╭──

/-- **The minimal path of `ω^{(z)}` runs through the rerouted piece**: `γ_min(ω^{(z)}) = p₀ ++ E₁ :: P ++ E₂ :: tail` for some `tail` (DST: "`γ_min(ω^{(z)})` and
`γ_min(ω)` coincide at least until `u'` … forces it to go inside `B̄_R(z)` … it must contain `z`"), by the exchange lemma `minSAP_prefix_of_surgery`. [cite:
DuminilCopinSidoraviciusTassion2016, §2.3, proof of Fact 2 (p. 7)] -/
theorem exists_tail (hX : ω ∈ Φ.evX Γ) : ∃ tail, Φ.γmin Γ sg.newConfig = sg.p₀ ++ (sg.SP ++ tail) := by
  have hA := HexShadow.evA_of_evX hX
  have hS := Φ.lift_big_finite Γ
  have hex : ∃ l, OpenSAP ω (Φ.lift (Φ.big Γ)) (Φ.lift (Φ.src Γ)) (Φ.lift (Φ.zSeg Γ)) l :=
    (mem_openCrossing_iff_exists_openSAP ω _ _ _).1 hA
  have hγ' : minSAP ω (Φ.lift (Φ.big Γ)) (Φ.lift (Φ.src Γ)) (Φ.lift (Φ.zSeg Γ)) =
      (sg.p₀ ++ [sg.E₁]) ++ (sg.mid ++ sg.E₂ :: sg.s₀) := by
    rw [List.append_assoc]; exact sg.hγ
  have hT : OpenSAP sg.newConfig (Φ.lift (Φ.big Γ)) (Φ.lift (Φ.src Γ)) (Φ.lift (Φ.zSeg Γ))
      ((sg.p₀ ++ [sg.E₁]) ++ (sg.P ++ [sg.E₂]) ++ sg.s₀) := by
    have := sg.openSAP_T hA
    convert this using 1
    simp [T, SP]
  have hγeq : minSAP ω (Φ.lift (Φ.big Γ)) (Φ.lift (Φ.src Γ)) (Φ.lift (Φ.zSeg Γ)) = Φ.γmin Γ ω := rfl
  have hpfx : ∀ x ∈ (sg.p₀ ++ [sg.E₁]).dropLast, x ∉ sg.Sw := by
    intro x hx
    rw [List.dropLast_concat] at hx
    exact sg.p₀_not_Sw hx
  have h2 : ∀ q x, s(q, x) ∈ sg.newConfig → x ∈ sg.Wv →
      x ∉ minSAP ω (Φ.lift (Φ.big Γ)) (Φ.lift (Φ.src Γ)) (Φ.lift (Φ.zSeg Γ)) → q ∈ sg.Sw := by
    intro q x hqx hxW hxγ
    rcases sg.edge_into_Wv hqx hxW with h | h
    · exact h
    · exfalso
      rcases h with rfl | rfl
      · exact hxγ sg.E₁_mem_γ
      · exact hxγ sg.E₂_mem_γ
  have h4 : ∀ q ∈ sg.Sw, q ∉ sg.Wv →
      q ∉ minSAP ω (Φ.lift (Φ.big Γ)) (Φ.lift (Φ.src Γ)) (Φ.lift (Φ.zSeg Γ)) →
      ∀ x ∈ Φ.lift (Φ.src Γ), ω ∉ openConnIn (Φ.lift (Φ.big Γ)) x q := by
    intro q hq hqW _ x hx hj
    have hqw : q = sg.w' := by
      by_contra hne
      exact hqW ⟨hq, hne⟩
    subst hqw
    exact sg.w'_not_joined hX hx (openConnIn_mono (Φ.lift_mono Set.subset_union_left) _ _ hj)
  have h5 : ∀ v ∈ sg.Wv, v ∈ Φ.lift (Φ.src Γ) →
      v ∈ minSAP ω (Φ.lift (Φ.big Γ)) (Φ.lift (Φ.src Γ)) (Φ.lift (Φ.zSeg Γ)) ∨
      ∀ b ∈ (minSAP ω (Φ.lift (Φ.big Γ)) (Φ.lift (Φ.src Γ)) (Φ.lift (Φ.zSeg Γ))).head?,
        vtxKey V b ≤ vtxKey V v := by
    intro v hvW hvX
    rw [hγeq]
    by_cases hvγ : v ∈ Φ.γmin Γ ω
    · exact Or.inl hvγ
    · right
      obtain ⟨hvSw, hvw⟩ := hvW
      have hv' : v ∈ sg.P ++ sg.Br.dropLast := by
        rcases hvSw with h | h
        · rcases sg.mem_SP_iff.1 h with rfl | h | rfl
          · exact absurd sg.E₁_mem_γ hvγ
          · exact List.mem_append_left _ h
          · exact absurd sg.E₂_mem_γ hvγ
        · exact List.mem_append_right _ (sg.mem_dropLast_of_ne h hvw)
      exact sg.hsrc v hv' hvX hvγ
  have h9 : ∀ x ∈ (sg.P ++ [sg.E₂]).dropLast, x ∉ Φ.lift (Φ.zSeg Γ) := by
    intro x hx
    rw [List.dropLast_concat] at hx
    exact sg.hPY x hx
  have h6 : ∀ (p₁ : List V) (x y : V) (r : List V),
      (sg.p₀ ++ [sg.E₁]) ++ (sg.P ++ [sg.E₂]) = p₁ ++ x :: y :: r →
      (sg.p₀ ++ [sg.E₁]).length ≤ p₁.length + 1 →
      ∀ q, s(x, q) ∈ sg.newConfig → q ≠ y → q ∈ p₁ ∨ vtxKey V y < vtxKey V q := by
    intro p₁ x y r heq hlen q hxq hqy
    have heq' : sg.p₀ ++ sg.SP = p₁ ++ x :: y :: r := by
      rw [← heq]; simp [SP]
    have hlen' : sg.p₀.length ≤ p₁.length := by simpa using hlen
    obtain ⟨p₁', hp₁, hSP⟩ : ∃ p₁', p₁ = sg.p₀ ++ p₁' ∧ sg.SP = p₁' ++ x :: y :: r := by
      rcases List.append_eq_append_iff.1 heq' with ⟨a', hp₁, hSP⟩ | ⟨c', hp₀, hxyr⟩
      · exact ⟨a', hp₁, hSP⟩
      · -- `p₀ = p₁ ++ c'` forces `c' = []`
        have : c' = [] := by
          have := congrArg List.length hp₀
          simp only [List.length_append] at this
          exact List.eq_nil_of_length_eq_zero (by omega)
        subst this
        simp only [List.append_nil] at hp₀
        simp only [List.nil_append] at hxyr
        exact ⟨[], by simp [hp₀], by simpa using hxyr.symm⟩
    have hxSP : x ∈ sg.SP := by rw [hSP]; simp
    have hxD : Φ.sh x ∈ sg.D := sg.SP_D hxSP
    have hxq' : s(q, x) ∈ sg.newConfig := by rwa [Sym2.eq_swap]
    have hcases : s(x, q) ∈ sg.structEdges ∨ s(x, q) ∈ sg.stubs := by
      have := sg.edge_at_D hxq' hxD
      rwa [Sym2.eq_swap] at this
    rcases hcases with (he | he) | he
    · -- an edge of `SP`: to the predecessor (`∈ p₁`) or the successor (`= y`)
      rcases next_of_mem_edgesOf sg.hSPnodup hSP he with ⟨r', hr'⟩ | ⟨l₁', hl₁'⟩
      · exact absurd (List.cons.inj hr').1.symm hqy
      · left
        rw [hp₁, hl₁']
        simp
    · -- an edge of the branch: `x = c` and `q = Br.head`
      obtain ⟨hxBr, hqBr⟩ := mem_of_mem_edgesOf he
      have hxc : x = sg.c := by
        rcases List.mem_cons.1 hxBr with h | h
        · exact h
        · exact absurd hxSP (sg.hBrSP x h)
      subst hxc
      obtain ⟨l', hl'⟩ := eq_of_mem_edgesOf_head sg.hBrnodup he
      right
      have hq : q = sg.Br.head sg.hBr := by simp [hl']
      rw [hq]
      exact sg.hfwd p₁' r y hSP
    · -- a stub at `x ∈ SP`: only the one into `E₁`, from `p₀.getLast ∈ p₁`
      have he' : s(q, x) ∈ sg.stubs := by rwa [Sym2.eq_swap]
      rcases sg.stubs_cases_D he' hxD with ⟨-, rfl⟩ | ⟨hxE₂, -⟩ | ⟨hxw, -⟩
      · left
        rw [hp₁]
        exact List.mem_append_left _ (List.getLast_mem _)
      · -- `x = E₂` is the last vertex of `SP`, but `y` follows it
        exfalso
        have h1 : sg.SP = (sg.E₁ :: sg.P) ++ sg.E₂ :: [] := by simp [SP]
        rw [hxE₂] at hSP
        have hE₂p : sg.E₂ ∉ p₁' := by
          intro hmem
          have hnd := sg.hSPnodup
          rw [show sg.E₁ :: (sg.P ++ [sg.E₂]) = sg.SP from rfl, hSP] at hnd
          exact (List.nodup_append.1 hnd).2.2 _ hmem _ (by simp) rfl
        have hE₂q : sg.E₂ ∉ sg.E₁ :: sg.P := by
          intro hmem
          have hnd := sg.hSPnodup
          rw [show sg.E₁ :: (sg.P ++ [sg.E₂]) = (sg.E₁ :: sg.P) ++ [sg.E₂] by simp] at hnd
          exact (List.nodup_append.1 hnd).2.2 _ hmem _ (by simp) rfl
        obtain ⟨-, h2⟩ := split_unique (hSP.symm.trans h1) hE₂p hE₂q
        exact List.cons_ne_nil _ _ h2
      · exact absurd hxSP (hxw ▸ sg.w'_facts.2.2.2)
  obtain ⟨tail, htail⟩ := minSAP_prefix_of_surgery hS hex (sg.p₀ ++ [sg.E₁])
    (sg.mid ++ sg.E₂ :: sg.s₀) (sg.P ++ [sg.E₂]) sg.s₀ hγ' (by simp) (by simp) hT
    sg.structEdges sg.Wv sg.Sw (sg.newConfig_subset hA) (fun a b h => sg.structEdges_Sw h)
    hpfx h2 h4 h5 h6 h9
  refine ⟨tail, ?_⟩
  change minSAP sg.newConfig _ _ _ = _
  rw [htail]; simp [SP]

╰──

## [PROBLEM STATEMENT]
Repeat, word for word, the lines from the start of the records to the line that contains "have h2 : ∀", both of them included, and no others.

## [TASK RESULT]
/-- **The minimal path of `ω^{(z)}` runs through the rerouted piece**: `γ_min(ω^{(z)}) = p₀ ++ E₁ :: P ++ E₂ :: tail` for some `tail` (DST: "`γ_min(ω^{(z)})` and
`γ_min(ω)` coincide at least until `u'` … forces it to go inside `B̄_R(z)` … it must contain `z`"), by the exchange lemma `minSAP_prefix_of_surgery`. [cite:
DuminilCopinSidoraviciusTassion2016, §2.3, proof of Fact 2 (p. 7)] -/
theorem exists_tail (hX : ω ∈ Φ.evX Γ) : ∃ tail, Φ.γmin Γ sg.newConfig = sg.p₀ ++ (sg.SP ++ tail) := by
  have hA := HexShadow.evA_of_evX hX
  have hS := Φ.lift_big_finite Γ
  have hex : ∃ l, OpenSAP ω (Φ.lift (Φ.big Γ)) (Φ.lift (Φ.src Γ)) (Φ.lift (Φ.zSeg Γ)) l :=
    (mem_openCrossing_iff_exists_openSAP ω _ _ _).1 hA
  have hγ' : minSAP ω (Φ.lift (Φ.big Γ)) (Φ.lift (Φ.src Γ)) (Φ.lift (Φ.zSeg Γ)) =
      (sg.p₀ ++ [sg.E₁]) ++ (sg.mid ++ sg.E₂ :: sg.s₀) := by
    rw [List.append_assoc]; exact sg.hγ
  have hT : OpenSAP sg.newConfig (Φ.lift (Φ.big Γ)) (Φ.lift (Φ.src Γ)) (Φ.lift (Φ.zSeg Γ))
      ((sg.p₀ ++ [sg.E₁]) ++ (sg.P ++ [sg.E₂]) ++ sg.s₀) := by
    have := sg.openSAP_T hA
    convert this using 1
    simp [T, SP]
  have hγeq : minSAP ω (Φ.lift (Φ.big Γ)) (Φ.lift (Φ.src Γ)) (Φ.lift (Φ.zSeg Γ)) = Φ.γmin Γ ω := rfl
  have hpfx : ∀ x ∈ (sg.p₀ ++ [sg.E₁]).dropLast, x ∉ sg.Sw := by
    intro x hx
    rw [List.dropLast_concat] at hx
    exact sg.p₀_not_Sw hx
  have h2 : ∀ q x, s(q, x) ∈ sg.newConfig → x ∈ sg.Wv →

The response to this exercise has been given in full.